Consider the case of looking at test set accuracy in a kNN regression model where we have the same _n_ observations, but we keep increasing _p_.

![Curse of Dimensionality](imgs/L13_kNNRegressionDimensionality.png)

Notice how at low and moderate values of p (when dimensionality is low), the mean squared error of the kNN model hovers around that of the linear regression model (dashed black line). However, as _p_ increases you can still see the curve showing the variance-bias tradeoff, but the absolute error keeps increasing. 

This is because you will begin to find situations where observations do not have enough nearby neighbors.

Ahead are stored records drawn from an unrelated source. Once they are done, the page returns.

import Summits.HodgeConjecture.FermatCycles.OpenCells
import HarnessLib

/-!
# The `(280, 4)` cell of the range extension `241 ≤ m ≤ 300`: a typed OPEN cell and its exact dependency on `(70, 4)`

HONEST FRAMING: explicit algebraic cycles for specific Hodge classes on Fermat/Delsarte varieties;
residual open instances listed; no claim on general Hodge.

Topic path `Summits/HodgeConjecture/FermatCycles/` of cell `pub-hfermat` (new work, not literature). Companion of `OpenCells.lean` (which is at the
400-line limit): the one grade-OPEN fourfold cell beyond `m = 240` found by the cell's range extension of 2026-08-20, stated as a typed `Prop`
asserting nothing, with the kernel-checked facts that make it the SAME question as `OpenCells.OpenCell_70_4`. See the section docstring for the
provenance of the representative (lead's prediction + search-2's implementation; ENUM's two-implementation job P pending at filing).

References: [Aoki1987] N. Aoki, J. Math. Soc. Japan 39 (1987), Introduction p. 385 (claim(α)), §1 p. 388; [Shioda1979HodgeFermat] T. Shioda,
Math. Ann. 245 (1979) Thm I (1.6) (the Hodge criterion), Thm II / (2.3)–(2.4) of Aoki–Shioda for the level maps `xᵢ ↦ xᵢᵏ`.
-/

noncomputable section

open Finset
open Literature.AlgebraicGeometry.HodgeTheory Literature.AlgebraicGeometry.HodgeTheory.FermatCharacter
open Summit.HodgeConjecture.HodgeConjecture.Theorems.CancelByAnyClaimLattice

namespace Summit.HodgeConjecture.FermatCycles.OpenCells

/-! ### `n = 4`, level `280`: the range extension `241 ≤ m ≤ 300` (ENUM job P; TARGETS v7 T7-5, lit-g12 2026-08-20)

The cell's n = 4 table was pushed from `m ≤ 240` to `m ≤ 300` on 2026-08-20 (ENUM job P, two implementations, submitted 15:00Z). The lead's
PREDICTION before the run (HOME/INBOX 15:05Z) — "grade-OPEN only `(280,4) = 4·α₇₀` (1 orbit) → EXIST CANCEL-35; `(297,4) = 9·β₃₃` → E4; no
first-open level" — was independently found by search-2's third implementation on all 60 levels (`pub-hfermat-search-2/compare/S2-N4-241-300.md`,
INBOX 17:22Z: OPEN only at `(280,4) = (4,80,96,168,244,248) = x⁴·α₇₀`, 1 orbit / 24 multisets). When this block was filed, ENUM's own
two-implementation merge of job P had not yet landed; the successor lit seat re-reads `data/open_quotients.json` cell `280,4` and amends the
representative below if it differs (it is the pull-back of the `(70,4)` representative, so only a unit multiple could differ).

The point of the block is the DEPENDENCY, which is exact and needs no enumeration: `α₂₈₀` is the level-raised character `4·α₇₀`
(`alpha280_eq_levelRaise`), so under the sibling line's level-map stubs S2↑/S2↓ (pull-back / push-forward of claim along `xᵢ ↦ xᵢ⁴`, stated
as hypotheses exactly as in `openCell_35_6_of_openCell_70_4`) the cells `(280,4)` and `(70,4)` are EQUIVALENT (`openCell_280_4_iff`): `(280,4)` is
not a new open class — it is `[ξ₃₅]` again (OPEN-CELLS §A2, `(70,4) ⇒ (35,6)` above). -/

/-- `α₂₈₀ = (4,80,96,168,244,248) = 4·α₇₀`: representative of the single grade-OPEN unit orbit of `(280,4)` (lead's prediction 15:05Z and search-2's
implementation 17:22Z; ENUM job P pending at filing — see the section docstring). [cite: Aoki1987, Introduction p. 385 (claim(α)) and §1 p. 388] -/
def alpha280 : Fin (2 * 2 + 2) → ZMod 280 := ![4, 80, 96, 168, 244, 248]

/-- `α₂₈₀` is a Hodge character of `X⁴₂₈₀` (Shioda's criterion, kernel decision over the `96` units). [cite: Shioda1979HodgeFermat, Thm I (1.6)] -/
theorem isHodge_alpha280 : IsHodge alpha280 := by
  refine (isHodge_iff_isHodgeMultiset _).2 ?_
  unfold IsHodgeMultiset mNormSum alpha280
  decide +kernel

/-- `α₂₈₀` is the level-raised character `4·α₇₀` (pull-back along `xᵢ ↦ xᵢ⁴`, in the form used by the stubs S2↑/S2↓). [folklore] -/
theorem alpha280_eq_levelRaise : alpha280 = fun i ↦ (((4 * (D70.alpha70 i).val : ℕ) : ZMod (4 * 70))) := by
  funext i; fin_cases i <;> decide

/-- `−α₂₈₀` is the level-raised character `4·(−α₇₀)`. [folklore] -/
theorem neg_alpha280_eq_levelRaise : -alpha280 = fun i ↦ (((4 * ((-D70.alpha70) i).val : ℕ) : ZMod (4 * 70))) := by
  funext i; fin_cases i <;> decide

/-- No entry of `±α₇₀` vanishes (hypothesis of the level-map stubs). [folklore] -/
theorem alpha70_ne_zero : (∀ i, D70.alpha70 i ≠ 0) ∧ ∀ i, (-D70.alpha70) i ≠ 0 := by
  unfold D70.alpha70; constructor <;> decide

/-- OPEN cell `(280,4)`: claim of `V(±α₂₈₀) ⊂ H⁴(X⁴₂₈₀)` — by `openCell_280_4_iff` the same question as `(70,4)` (class `[ξ₃₅]`); the cell
settles it by the existence argument CANCEL-35 ← UNIRULED-70 (OPEN-CELLS §A2), with no explicit cycle. Nothing here asserts it.
[cite: Aoki1987, Introduction p. 385 (claim(α)) and §1 p. 388] -/
@[conjecture] def OpenCell_280_4 : Prop := Claim 280 2 alpha280 ∧ Claim 280 2 (-alpha280)

/-- **`(70,4)` gives `(280,4)`** by pull-back along `xᵢ ↦ xᵢ⁴` (stub S2↑ as a hypothesis, verbatim as in `openCell_35_6_of_openCell_70_4`).
[folklore assembly] -/
theorem openCell_280_4_of_openCell_70_4
    (hPull : ∀ (m k r : ℕ) (α' : Fin (2 * r + 2) → ZMod m), 0 < k → (∀ i, α' i ≠ 0) →
      FermatCharacter.Claim m r α' → FermatCharacter.Claim (k * m) r (fun i => ((k * (α' i).val : ℕ) : ZMod (k * m))))
    (h : OpenCell_70_4) : OpenCell_280_4 := by
  refine ⟨?_, ?_⟩
  · have h1 := hPull 70 4 2 D70.alpha70 (by norm_num) alpha70_ne_zero.1 h.1
    rw [← alpha280_eq_levelRaise] at h1
    exact h1
  · have h2 := hPull 70 4 2 (-D70.alpha70) (by norm_num) alpha70_ne_zero.2 h.2
    rw [← neg_alpha280_eq_levelRaise] at h2
    exact h2

/-- **`(280,4)` gives back `(70,4)`** by push-forward along `xᵢ ↦ xᵢ⁴` (stub S2↓ as a hypothesis). [folklore assembly] -/
theorem openCell_70_4_of_openCell_280_4
    (hPush : ∀ (m k r : ℕ) (α' : Fin (2 * r + 2) → ZMod m), 0 < k → (∀ i, α' i ≠ 0) →
      FermatCharacter.Claim (k * m) r (fun i => ((k * (α' i).val : ℕ) : ZMod (k * m))) → FermatCharacter.Claim m r α')
    (h : OpenCell_280_4) : OpenCell_70_4 := by
  refine ⟨hPush 70 4 2 D70.alpha70 (by norm_num) alpha70_ne_zero.1 ?_,
    hPush 70 4 2 (-D70.alpha70) (by norm_num) alpha70_ne_zero.2 ?_⟩
  · rw [← alpha280_eq_levelRaise]; exact h.1
  · rw [← neg_alpha280_eq_levelRaise]; exact h.2

/-- **`(280,4) ⟺ (70,4)`** granted the two level-map stubs: the range extension to `m ≤ 300` adds no new open CLASS for fourfolds.
[folklore assembly] -/
theorem openCell_280_4_iff
    (hPull : ∀ (m k r : ℕ) (α' : Fin (2 * r + 2) → ZMod m), 0 < k → (∀ i, α' i ≠ 0) →
      FermatCharacter.Claim m r α' → FermatCharacter.Claim (k * m) r (fun i => ((k * (α' i).val : ℕ) : ZMod (k * m))))
    (hPush : ∀ (m k r : ℕ) (α' : Fin (2 * r + 2) → ZMod m), 0 < k → (∀ i, α' i ≠ 0) →
      FermatCharacter.Claim (k * m) r (fun i => ((k * (α' i).val : ℕ) : ZMod (k * m))) → FermatCharacter.Claim m r α') :
    OpenCell_280_4 ↔ OpenCell_70_4 :=
  ⟨openCell_70_4_of_openCell_280_4 hPush, openCell_280_4_of_openCell_70_4 hPull⟩

end Summit.HodgeConjecture.FermatCycles.OpenCells

end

Therefore the method has to stretch great distances to work and that's when things really fall apart.

## When to use kNN over linear regression?

As a general rule, parametric approaches like linear regression will outperform non-parametric approaches (like kNN) if the assumptions of the parametric model are met. This means it will require less computational time to find the best fit if you meet your assumptions. However, the more you deviate from those assumptions, the more a non-parametric method is preferred. **That is, unless you also have a high-dimensional data problem**.